It should be emphasized that when cases and control subjects are selected from a dynamic population (or by risk-set sampling from a cohort), exposures do not need to be assessed solely at the time cases and control subjects are selected (e.g. ‘current use’ of oral contraceptives). In many circumstances, investigators need information on the duration of exposure and/or cumulative exposure. For example, in studies of smoking, the effect on lung cancer only becomes clear after several years. In contrast, the cardiovascular adverse effects of hormone replacement therapy may be limited to the first year of use, so recent exposure is most relevant. Recent and historical exposures can be assessed by a variety of methods in case–control studies, ranging from subjective (e.g. questionnaires) to more objective methods (e.g. birth records, pharmacy records and work histories combined with historical exposure monitoring data). The exposure definition can be easily adapted, by defining as many time windows of exposure as is deemed necessary, for recent and for long-term exposure, because there is a continuous turnover between these categories over time in the underlying population.

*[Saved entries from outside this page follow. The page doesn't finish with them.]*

import Summits.MatrixMultiplication.OmegaCensus.STPPKernelListerDataZ61
import Summits.MatrixMultiplication.OmegaCensus.STPPKernelListerSplit
import Summits.MatrixMultiplication.OmegaCensus.STPPKernelListerRowsZ61S63
import Summits.MatrixMultiplication.OmegaCensus.STPPKernelListerRowsZ61S64

/-!
# ω-census (abelian STPP census): kernel lister rows for `ℤ₆₁` (split form), file 65 of 74 (kernel computation)

HONEST FRAMING (pub-omega census; verbatim): lottery ticket; floor = certified bounds/negative ranges.
Census STRUCTURE (seat pub-omega-stpp-2 gen 29, 2026-08-29), family (b2).  One chunk of the root computation of the kernel lister at `n = 61` in SPLIT
form (`KLister.scanFirstSel2C`, `STPPKernelListerSplit.lean`): first block (2, 4, 2), second blocks = the complement of the sibling files' selections.  Twin estimate ≈ 7439 calls ≈ 4 s of kernel
(HOME `pub-omega-stpp-2-g29/code/split_plan.py`, `klister_lean.py`).  Assembled in `STPPKernelListerCapstoneZ61.lean`.  Pure finite computation; nothing here is
progress on `ω`.
-/

namespace Summit.MatrixMultiplication.OmegaCensus.KLister

/-- First blocks of this file. [folklore] -/
def sel1Z61S65 : List Shape := [(2, 4, 2)]


set_option maxRecDepth 32768 in
set_option maxHeartbeats 4000000 in
/-- Rows of the kernel lister at `61` (split form) for this file's selections. [folklore] -/
theorem scanSel_Z61_S65 :
    scanFirstSel2C 61 deadZ61 (fun s => sel1Z61S65.contains s) (fun t => !(sel2Z61S63.contains t || sel2Z61S64.contains t)) chunksZ61 = true := by
  decide +kernel

end Summit.MatrixMultiplication.OmegaCensus.KLister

In summary, case–control studies with incident cases can be conducted in two contexts—dynamic populations and cohorts—of which the first is the most commonly used 1 because it comes naturally to most investigations. This method should become the basis of teaching case–control studies—in both introductory and more advanced courses:

Case–control studies can be conducted in a dynamic population, and the resulting odds ratio directly estimates the rate ratio from this dynamic population, provided that the control subjects represent the source population’s distribution of person-time of exposure over the risk period. This can be achieved either by matching on time or by selecting control subjects more loosely from the same period, if the population is judged to be in steady state for the exposure(s) and other variables of interest.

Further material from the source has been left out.